No, he wants the whole shebang.
He's just worried that he's going to ruin everything (i.e. his ability to admire her from afar, up close, if that made sense to anyone but him) if he does. Considering he's using words like shebang, he should be. If he gets this tongue tied in his head, what's he going to be like when he asks her out? A basket case?
(An Easter basket case?)
Not funny subconscience.
Monday: Hard Boiled Easter Eggs
The first day goes pretty smoothly. He thanks the protein packed breakfast his mother gave him. All the leftover eggs he had colored with his little cousins were on his plate. He felt a bit morbid, chomping down on something that had once been such a radiant yellow, with a paper duck face attached.
That face had stared at him all through breakfast.
It was a good thing he was too tired to make much of it.
He got through the morning easily. (He may have hit a snag when he was deciding what to wear. After all, when they tell this story to their future children, and grandchildren, and great grandchildren, he wants to be remembered for being a good dresser.)
This afternoon was just as free flying. (He may have hit a snag when he was craving a peanut butter sandwich. Peanut butter breath doesn't do much in the romance field.)

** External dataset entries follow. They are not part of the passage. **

import Literature.AlgebraicGeometry.Resolution.ArithmeticalThreefoldsCompletionValues
import HarnessLib

/-!
# Values on models of `Spec Â` that are isomorphisms above `Spec Â_g`, `g ∈ A`

Topic: `Literature/AlgebraicGeometry/Resolution` (proofs only; no new notions, no new named
facts). Continuation of `ArithmeticalThreefoldsCompletionValues.lean` (values of the formal
completion under an extension `v̂` of a rank-one dominating valuation `v`). In Cossart–Piltant's
descent (J. Algebra 529 (2019) = arXiv:1412.0868, proof of journal Prop. 4.8 = v1 Prop. 4.6,
p. 53) the resolution `π̂ : Ŷ → Spec Â` is an isomorphism above `Spec Â_g` for some `0 ≠ g ∈ A`
(Thm. 1.1 (ii) and `Sing 𝒳̂ = f⁻¹(Sing 𝒳)`), so the local rings of `Ŷ` lie in `Â[1/g]`: their
elements have `K`-FINITE denominators, and the archimedean comparabilities needed by the `E = F`
loop of Lemma 4.7 (= [CoP1] Prop. 8.1, stated for rank-one valuations) hold for them although
`v̂` may have higher rank ("it is not necessary to assume here that `dim 𝒪_v̂ = 1` because
`h ∈ A`"):

* `exists_pow_valuation_le_of_mul_pow_eq` — for `y ∈ Â[1/g]` with `v̂(y) > 0` and `c ∈ K^×`, some
  power of `v̂(y)` passes `v(c)`;
* `exists_pow_valuation_le_of_mem_locAtCentre_of_finite_denominators` — the same on
  `locAtCentre C O'` for any subring `C` of `K`-finite-denominator fractions (the `harchC` input of
  the rank-free `E = F` engines).

## Sources

* V. Cossart, O. Piltant, J. Algebra 529 (2019) 268–535 = arXiv:1412.0868, proof of Prop. 4.8
  with Lemma 4.7 (arXiv v1: Prop. 4.6, p. 53). [CossartPiltant2019]
* V. Cossart, O. Piltant, J. Algebra 320 (2008) 1051–1082, proof of Prop. 8.1. [CossartPiltant2008]
-/

noncomputable section

namespace Literature.AlgebraicGeometry.Resolution

universe u v w

open IsLocalRing

variable {A : Type u} [CommRing A] [IsLocalRing A] [IsNoetherianRing A]
  {K : Type v} [Field K] [Algebra A K]

/-- **Comparability on a model that is an isomorphism over `D(g)`, `g ∈ A`.** In the situation of
`valuation_adicCompletion_eq_or_lt`, let `0 ≠ g ∈ A` (non-zero in `K`) and let `y ∈ K̂₁` lie in
`Â[1/g]`, i.e. `y · g^N = x` for some `x ∈ Â` — as every element of the local rings of a model
`Ŷ → Spec Â` which is an isomorphism above `Spec Â_g` does (Cossart–Piltant: "there exists
`g ∈ A`, `g ≠ 0` such that `π̂` is an isomorphism above `𝒳̂_g`"). If `v̂(y) > 0` then for every
`c ∈ K^×` some power of `v̂(y)` passes `v(c)`: the denominator `g^N` is `K`-finite
(`exists_pow_valuation_div_le_of_finite_denominator`). This is the input of the `E = F` loop of
Lemma 4.7 (= [CoP1] Prop. 8.1) for the exceptional parameters of such models.
[cite: CossartPiltant2019, proof of Prop. 4.8 with Lemma 4.7 (arXiv v1: Prop. 4.6, p. 53)]
[cite: CossartPiltant2008, proof of Prop. 8.1 (HAL p. 23)] -/
theorem exists_pow_valuation_le_of_mul_pow_eq (O : ValuationSubring K)
    (hrk : Nonempty O.valuation.RankOne) (hAO : ∀ x : A, algebraMap A K x ∈ O)
    (hdom : ∀ x ∈ maximalIdeal A, O.valuation (algebraMap A K x) < 1)
    {K₁ : Type w} [Field K₁] [Algebra (AdicCompletion (maximalIdeal A) A) K₁]
    (ι : K →+* K₁) (hι : ι.comp (algebraMap A K) =
      (algebraMap (AdicCompletion (maximalIdeal A) A) K₁).comp
        (algebraMap A (AdicCompletion (maximalIdeal A) A)))
    (O' : ValuationSubring K₁)
    (hRO' : ∀ x : AdicCompletion (maximalIdeal A) A, algebraMap _ K₁ x ∈ O')
    (hO : O'.comap ι = O) {g : A} (hg : algebraMap A K g ≠ 0) {y : K₁}
    (hyg : ∃ (x : AdicCompletion (maximalIdeal A) A) (N : ℕ),
      y * algebraMap _ K₁ (algebraMap A (AdicCompletion (maximalIdeal A) A) g) ^ N =
        algebraMap _ K₁ x)
    (hy : O'.valuation y < 1) (c : K) (hc : c ≠ 0) :
    ∃ n : ℕ, O'.valuation y ^ n ≤ O'.valuation (ι c) := by
  have hιA : ∀ a : A, algebraMap (AdicCompletion (maximalIdeal A) A) K₁
      (algebraMap A (AdicCompletion (maximalIdeal A) A) a) = ι (algebraMap A K a) := fun a => by
    have := RingHom.congr_fun hι a
    simpa only [RingHom.comp_apply] using this.symm
  obtain ⟨x, N, hx⟩ := hyg
  have hgN : algebraMap (AdicCompletion (maximalIdeal A) A) K₁
      (algebraMap A (AdicCompletion (maximalIdeal A) A) g ^ N) = ι (algebraMap A K g ^ N) := by
    rw [map_pow, map_pow, hιA]
  have hne : algebraMap (AdicCompletion (maximalIdeal A) A) K₁
      (algebraMap A (AdicCompletion (maximalIdeal A) A) g ^ N) ≠ 0 := by
    rw [hgN]
    exact (map_ne_zero ι).mpr (pow_ne_zero N hg)
  have hyeq : y = algebraMap _ K₁ x /
      algebraMap _ K₁ (algebraMap A (AdicCompletion (maximalIdeal A) A) g ^ N) := by
    rw [eq_div_iff hne, ← hx, map_pow]
  rw [hyeq] at hy ⊢
  refine exists_pow_valuation_div_le_of_finite_denominator O hrk hAO hdom ι hι O' hRO' hO x _
    ⟨algebraMap A K g ^ N, pow_ne_zero N hg, ?_⟩ hy c hc
  rw [hgN]


/-- **Comparability on the ring of `K`-finite-denominator fractions, localized at `v̂`-units** —
the archimedean input `harchC` of the rank-free `E = F` engines
(`MonoidalEFReductionWithin.lean`, `MonoidalEFReductionTrackedWithin.lean`,
`Prop81MiddleAssemblyWithin.lean`) for Cossart–Piltant's Lemma 4.7 at the higher-rank extension
`v̂`. Let `C` be any subring of `K̂₁` all of whose elements are fractions `x/e`, `x, e ∈ Â`, with
`e` `K`-FINITE (`v̂(e) ≤ v(b)` for some `b ∈ K^×`) — e.g. `T⁻¹Â` for `T` the `K`-finite elements,
which contains the local rings of a model of `Spec Â` that is an isomorphism above `Spec Â_g`,
`0 ≠ g ∈ A`, at the centre of `v̂` (the centre of the coarsening of `v̂` by the finite values lies
over `Spec Â_g` and generalizes the centre of `v̂`). Then every `y ∈ locAtCentre C O'` with
`v̂(y) > 0` satisfies `n·v̂(y) ≥ v(c)` for every `c ∈ K^×` and some `n`: `y = (x₁/e₁)/(x₂/e₂)` with
`v̂(x₂/e₂) = 0`, so `y = (x₁e₂)/(e₁x₂)` with `e₁x₂` `K`-finite
(`exists_pow_valuation_div_le_of_finite_denominator`).
[cite: CossartPiltant2019, proof of Prop. 4.8 with Lemma 4.7 (arXiv v1: Prop. 4.6, p. 53)]
[cite: CossartPiltant2008, proof of Prop. 8.1 (HAL p. 23)] -/
theorem exists_pow_valuation_le_of_mem_locAtCentre_of_finite_denominators
    (O : ValuationSubring K) (hrk : Nonempty O.valuation.RankOne)
    (hAO : ∀ x : A, algebraMap A K x ∈ O)
    (hdom : ∀ x ∈ maximalIdeal A, O.valuation (algebraMap A K x) < 1)
    {K₁ : Type w} [Field K₁] [Algebra (AdicCompletion (maximalIdeal A) A) K₁]
    (ι : K →+* K₁) (hι : ι.comp (algebraMap A K) =
      (algebraMap (AdicCompletion (maximalIdeal A) A) K₁).comp
        (algebraMap A (AdicCompletion (maximalIdeal A) A)))
    (O' : ValuationSubring K₁)
    (hRO' : ∀ x : AdicCompletion (maximalIdeal A) A, algebraMap _ K₁ x ∈ O')
    (hO : O'.comap ι = O) (C : Subring K₁)
    (hC : ∀ y ∈ C, ∃ x e : AdicCompletion (maximalIdeal A) A,
      (∃ b : K, b ≠ 0 ∧ O'.valuation (ι b) ≤ O'.valuation (algebraMap _ K₁ e)) ∧
        y * algebraMap _ K₁ e = algebraMap _ K₁ x)
    {y : K₁} (hy : y ∈ locAtCentre C O') (hvy : O'.valuation y < 1) (c : K) (hc : c ≠ 0) :
    ∃ n : ℕ, O'.valuation y ^ n ≤ O'.valuation (ι c) := by
  obtain ⟨y₁, hy₁, y₂, hy₂, hv₂, rfl⟩ := hy
  obtain ⟨x₁, e₁, ⟨b₁, hb₁, hbe₁⟩, h₁⟩ := hC y₁ hy₁
  obtain ⟨x₂, e₂, ⟨b₂, hb₂, hbe₂⟩, h₂⟩ := hC y₂ hy₂
  have hpos : ∀ b : K, b ≠ 0 → 0 < O'.valuation (ι b) := fun b hb =>
    zero_lt_iff.mpr ((Valuation.ne_zero_iff _).mpr ((map_ne_zero ι).mpr hb))
  have he₁ : algebraMap (AdicCompletion (maximalIdeal A) A) K₁ e₁ ≠ 0 := fun h0 => by
    rw [h0, map_zero] at hbe₁; exact not_lt.mpr hbe₁ (hpos b₁ hb₁)
  have he₂ : algebraMap (AdicCompletion (maximalIdeal A) A) K₁ e₂ ≠ 0 := fun h0 => by
    rw [h0, map_zero] at hbe₂; exact not_lt.mpr hbe₂ (hpos b₂ hb₂)
  have hy₂0 : y₂ ≠ 0 := ne_zero_of_valuation_eq_one hv₂
  -- `y₁ / y₂ = (x₁ e₂) / (e₁ x₂)` with `e₁ x₂` `K`-finite
  have hx₂val : O'.valuation (algebraMap _ K₁ x₂) =
      O'.valuation (algebraMap (AdicCompletion (maximalIdeal A) A) K₁ e₂) := by
    rw [← h₂, map_mul, hv₂, one_mul]
  have hfin : ∃ b : K, b ≠ 0 ∧ O'.valuation (ι b) ≤
      O'.valuation (algebraMap (AdicCompletion (maximalIdeal A) A) K₁ (e₁ * x₂)) :=
    ⟨b₁ * b₂, mul_ne_zero hb₁ hb₂, by
      rw [map_mul, map_mul, map_mul, map_mul, hx₂val]
      exact mul_le_mul' hbe₁ hbe₂⟩
  have heq : y₁ / y₂ = algebraMap _ K₁ (x₁ * e₂) /
      algebraMap (AdicCompletion (maximalIdeal A) A) K₁ (e₁ * x₂) := by
    have hx₂0 : algebraMap (AdicCompletion (maximalIdeal A) A) K₁ x₂ ≠ 0 := by
      rw [← h₂]; exact mul_ne_zero hy₂0 he₂
    rw [map_mul, map_mul, ← h₁, ← h₂]
    field_simp
  rw [heq] at hvy ⊢
  exact exists_pow_valuation_div_le_of_finite_denominator O hrk hAO hdom ι hι O' hRO' hO
    (x₁ * e₂) (e₁ * x₂) hfin hvy c hc

end Literature.AlgebraicGeometry.Resolution

end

After the sandwich situation, everything had been free flying. As in soaring, holding her hand.
Except as any winged creature knows, it takes two arms to fly. With his hand in hers, that leaves him with one.
Prepare for crashing.
Laying on his back, he points up into the sky. "That one there is Leo."
"That's Bootes," she says, pushing his pointed finger over. "That one is Leo. See?"

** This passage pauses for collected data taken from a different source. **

/-!
# Route `SemiOrdinaryEisensteinDescent`, crux #2″ `WildSplitEisensteinValueAtOneV` (E_𝟙^V, stmt-BirchSwinnertonDyer-26610):
# the VISIBILITY PARTNER of the content row `441099r1` — `F = 147033a1 = [0, 0, 1, −651, 6502]` has Mordell–Weil rank `≥ 3`, IN THE KERNEL
# (cell `pub/bsd-wall`, width seat `bsd-wall-soed-p1-w3` g20; `--supports stmt-BirchSwinnertonDyer-26610`; THEOREMS ONLY; Theses-FREE)

WHY. Modulo print and the rank-zero leaf Z, crux #2″ is «`Typed.MissingLowerBoundAt W 3` on the cell» (w3 g14); in Cremona's range its
content is nine curves with `#Ш_an = 9`, each `3`-congruent to a RANK-3 curve at lower `3`-level (memo
`Cruxes/WildSplitEisensteinInclusionAtThree/E1V-VISIBLE-NINE-w3g20.md`). The visibility door for analytic rank one
(`VisibleLowerHalf.missingLowerBoundAt_of_congr_of_places_of_analyticRank_one`) must PAY the place above `3` (the cell curve is additive
there), so the count `3^{rank E}·#F(ℚ₃)[3]·#(ℤ₃/3) < 3^{rank F}` needs a partner of rank THREE. This file certifies `3 ≤ rank F(ℚ)` for the
partner `F = 147033a1` (`N′ = 3²·17·31² = N/3`, `Δ′ = −3⁷·17²·31²`, the ℤ-basis `P₁ = (25,76)`, `P₂ = (−26,76)`, `P₃ = (−17,112)` of
`F(ℚ)` = Cremona's generators with the third, `(49/4, 149/8)`, replaced by its sum with the first) by the tree's kernel `3`-descent
(`Rank2.linearIndependent_triple_of_three_descent`, pattern of `ErratumRoadFiveRest3DWitnessD2RankKernel.lean`): reductions at the good
primes `7` (`#F̃ = 12`, nine representatives of `ℙ²(𝔽₃)`, multiplier `4`), `11` (`#F̃ = 18`, three, multiplier `6`), `29` (`#F̃ = 30`, one,
multiplier `10`), no rational `3`-torsion by `5` (`#F̃ = 8`); all point identities decided by `decide +kernel` on Mathlib's group law over
`ZMod ℓ`. Third kernel record of the seat's VISIBLE-NINE instrument; the companion file `…Visible441099r1.lean` consumes `three_le_rank_F`.

HONEST FRAMING: THEOREMS ONLY (no definition, no named fact, no `sorry`); statements about ONE explicit curve; closes nothing; BSD is not
proved by any of this.

References: [SilvermanAEC2009] III.1, VII.2.1, VII.3.1(b), VIII.6.7; Cassels, *Lectures on Elliptic Curves* §13 [folklore];
[CremonaMazur2000] §3; Cremona's `ecdata` (147033a1: `allcurves`/`allgens`).
-/

-- the Theorems namespace of this sub repeats the summit name by design (D-0017 nested layout)
set_option linter.dupNamespace false
set_option autoImplicit false

noncomputable section

open scoped Classical

open WeierstrassCurve IsDedekindDomain NumberField Rat.HeightOneSpectrum
  Literature.NumberTheory.EllipticCurves Literature.NumberTheory.EllipticCurves.Rank1Residual
  Literature.NumberTheory.EllipticCurves.Rank1Residual.Typed
  Literature.NumberTheory.EllipticCurves.Rank1Residual.X11RankOneCertificates
  Summit.BirchSwinnertonDyer.BirchSwinnertonDyer.Rank1Residual.IntModel
  Summit.BirchSwinnertonDyer.Rank1Residual Summit.BirchSwinnertonDyer.Rank1Residual.X11b
  Summit.BirchSwinnertonDyer.Rank1Residual.Supersingular
  Summit.BirchSwinnertonDyer.Rank1Residual.GaloisImage
  Summit.BirchSwinnertonDyer.Rank2

namespace Summit.BirchSwinnertonDyer.BirchSwinnertonDyer.Theorems

namespace Visible441099r1

open VisiblePlaces D1VisibleKernel

/-! ## The partner `F = 147033a1 = [0, 0, 1, −651, 6502]`: model, three points, `3 ≤ rank F(ℚ)` by a `3`-descent in the kernel -/

/-- `Δ(F) = −607393323 = −3⁷·17²·31²`. [folklore] -/
theorem F_Δ : (⟨0, 0, 1, -651, 6502⟩ : WeierstrassCurve ℤ).Δ = -607393323 := by decide

/-- `c₄(F) = 31248` (prime to `17`). [folklore] -/
theorem F_c₄ : (⟨0, 0, 1, -651, 6502⟩ : WeierstrassCurve ℤ).c₄ = 31248 := by decide

/-- The rational model of `F` is the base change of the integer one. [folklore] -/
theorem F_map_eq : (⟨0, 0, 1, -651, 6502⟩ : WeierstrassCurve ℤ).map (Int.castRingHom ℚ) = (⟨0, 0, 1, -651, 6502⟩ : WeierstrassCurve ℚ) := by
  ext <;> simp [WeierstrassCurve.map]

/-- The same in `baseChange` form. [folklore] -/
theorem F_baseChange_eq : (⟨0, 0, 1, -651, 6502⟩ : WeierstrassCurve ℤ).baseChange ℚ = (⟨0, 0, 1, -651, 6502⟩ : WeierstrassCurve ℚ) :=
  F_map_eq

/-- `Δ(F/ℚ) ≠ 0`. [folklore] -/
theorem F_map_Δ_ne_zero : ((⟨0, 0, 1, -651, 6502⟩ : WeierstrassCurve ℤ).map (Int.castRingHom ℚ)).Δ ≠ 0 := by
  rw [WeierstrassCurve.map_Δ, F_Δ]; norm_num

/-- `F/ℚ` is an elliptic curve. [folklore] -/
theorem isElliptic_F : (⟨0, 0, 1, -651, 6502⟩ : WeierstrassCurve ℚ).IsElliptic :=
  isElliptic_of_discOf_ne_zero 0 0 1 (-651) 6502 (by decide +kernel)

/-- `P₁ = (25, 76)` lies on `F`. [folklore] -/
theorem nonsingular_P₁ : ((⟨0, 0, 1, -651, 6502⟩ : WeierstrassCurve ℤ).map (Int.castRingHom ℚ)).toAffine.Nonsingular ((25 : ℤ) : ℚ) ((76 : ℤ) : ℚ) :=
  (Affine.equation_iff_nonsingular_of_Δ_ne_zero F_map_Δ_ne_zero).mp (by rw [F_map_eq, Affine.equation_iff]; norm_num)

/-- `P₂ = (−26, 76)` lies on `F`. [folklore] -/
theorem nonsingular_P₂ : ((⟨0, 0, 1, -651, 6502⟩ : WeierstrassCurve ℤ).map (Int.castRingHom ℚ)).toAffine.Nonsingular ((-26 : ℤ) : ℚ) ((76 : ℤ) : ℚ) :=
  (Affine.equation_iff_nonsingular_of_Δ_ne_zero F_map_Δ_ne_zero).mp (by rw [F_map_eq, Affine.equation_iff]; norm_num)

/-- `P₃ = (−17, 112)` (= Cremona's third generator `(49/4, 149/8)` plus `P₁`) lies on `F`. [folklore] -/
theorem nonsingular_P₃ : ((⟨0, 0, 1, -651, 6502⟩ : WeierstrassCurve ℤ).map (Int.castRingHom ℚ)).toAffine.Nonsingular ((-17 : ℤ) : ℚ) ((112 : ℤ) : ℚ) :=
  (Affine.equation_iff_nonsingular_of_Δ_ne_zero F_map_Δ_ne_zero).mp (by rw [F_map_eq, Affine.equation_iff]; norm_num)

/-- `5, 7, 11, 29` are good primes of `F`. [folklore] -/
theorem F_good_primes :
    ¬ ((5 : ℤ) ∣ (⟨0, 0, 1, -651, 6502⟩ : WeierstrassCurve ℤ).Δ) ∧ ¬ ((7 : ℤ) ∣ (⟨0, 0, 1, -651, 6502⟩ : WeierstrassCurve ℤ).Δ) ∧
    ¬ ((11 : ℤ) ∣ (⟨0, 0, 1, -651, 6502⟩ : WeierstrassCurve ℤ).Δ) ∧ ¬ ((29 : ℤ) ∣ (⟨0, 0, 1, -651, 6502⟩ : WeierstrassCurve ℤ).Δ) := by
  rw [F_Δ]; norm_num

/-- The reduction of `F` at a good prime `ℓ` with the images of `P₁, P₂, P₃` (tree `intModel_exists_reductionHom`).
[cite: SilvermanAEC2009, Prop. VII.2.1] -/
theorem F_exists_red (ℓ : ℕ) [Fact ℓ.Prime] (hΔ : ¬ ((ℓ : ℤ) ∣ (⟨0, 0, 1, -651, 6502⟩ : WeierstrassCurve ℤ).Δ)) :
    ∃ red : ((⟨0, 0, 1, -651, 6502⟩ : WeierstrassCurve ℤ).map (Int.castRingHom ℚ)).toAffine.Point →+
        ((⟨0, 0, 1, -651, 6502⟩ : WeierstrassCurve ℤ).map (Int.castRingHom (ZMod ℓ))).toAffine.Point,
      (∀ (n : ℤ), ¬ ((ℓ : ℤ) ∣ n) → ∀ P : ((⟨0, 0, 1, -651, 6502⟩ : WeierstrassCurve ℤ).map (Int.castRingHom ℚ)).toAffine.Point,
          n • P = 0 → red P = 0 → P = 0) ∧
      red (.some _ _ nonsingular_P₁) = .some _ _ (intModel_nonsingular_reduce _ ℓ hΔ 25 76 nonsingular_P₁) ∧
      red (.some _ _ nonsingular_P₂) = .some _ _ (intModel_nonsingular_reduce _ ℓ hΔ (-26) 76 nonsingular_P₂) ∧
      red (.some _ _ nonsingular_P₃) = .some _ _ (intModel_nonsingular_reduce _ ℓ hΔ (-17) 112 nonsingular_P₃) := by
  obtain ⟨red, hsome, hinj⟩ := intModel_exists_reductionHom (⟨0, 0, 1, -651, 6502⟩ : WeierstrassCurve ℤ) ℓ hΔ
  exact ⟨red, hinj, hsome 25 76 _ _, hsome (-26) 76 _ _, hsome (-17) 112 _ _⟩

/-- `#F̃(𝔽₅) = 8` (kernel-decided; prime to `3`). [folklore] -/
theorem card_F_5 : Nat.card (((⟨0, 0, 1, -651, 6502⟩ : WeierstrassCurve ℤ).map (Int.castRingHom (ZMod 5))).toAffine.Point) = 8 := by
  rw [@WeierstrassCurve.natCard_point_eq_one_add_card (ZMod 5) (@ZMod.instField 5 ⟨by norm_num⟩) _ _ _
    (by decide +kernel), @card_sol_eq_sum_euler (ZMod 5) (@ZMod.instField 5 ⟨by norm_num⟩) _ _
    (by rw [ZMod.ringChar_zmod_n]; decide), ZMod.card]
  decide +kernel

/-- `#F̃(𝔽₇) = 12` (kernel-decided). [folklore] -/
theorem card_F_7 : Nat.card (((⟨0, 0, 1, -651, 6502⟩ : WeierstrassCurve ℤ).map (Int.castRingHom (ZMod 7))).toAffine.Point) = 12 := by
  rw [@WeierstrassCurve.natCard_point_eq_one_add_card (ZMod 7) (@ZMod.instField 7 ⟨by norm_num⟩) _ _ _
    (by decide +kernel), @card_sol_eq_sum_euler (ZMod 7) (@ZMod.instField 7 ⟨by norm_num⟩) _ _
    (by rw [ZMod.ringChar_zmod_n]; decide), ZMod.card]
  decide +kernel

Yes. He sees that he confused a kite with a lion.
(What a bonehead.)
"I knew that."
(No he didn't.)
His subconscience really needs a mute button.
Tuesday: Fried Eggs on Toast
He rubs his nose. A dark dirt line smears across his cheek.
This half a football player look is not working for him.
"It's a pretty flower Ally. What'd you say it was?" He wipes his face off with a rag.
(You're such a pretty girl Ally. Can we maybe do something besides plant this flower together?)
"A lily. My grandmother always buys one from her church and gives it to me for Easter. She says that all the chocolate and jelly beans would go to my hips." Her hands settle where the jelly beans should go.
(Where your hands should go, you mean.)
"That's ridiculous. You're perfect...ly normal sized." If his subconscience says anything to that, he may have to take drastic measures. Ones that involve his fist connecting with his head.
'Sweetie,' his mother would say, 'who did you get in a fight with?'
'Myself,' he would answer.
"Thank you?" She shakes it off, grabbing the potted plant. She gives it to him to hold.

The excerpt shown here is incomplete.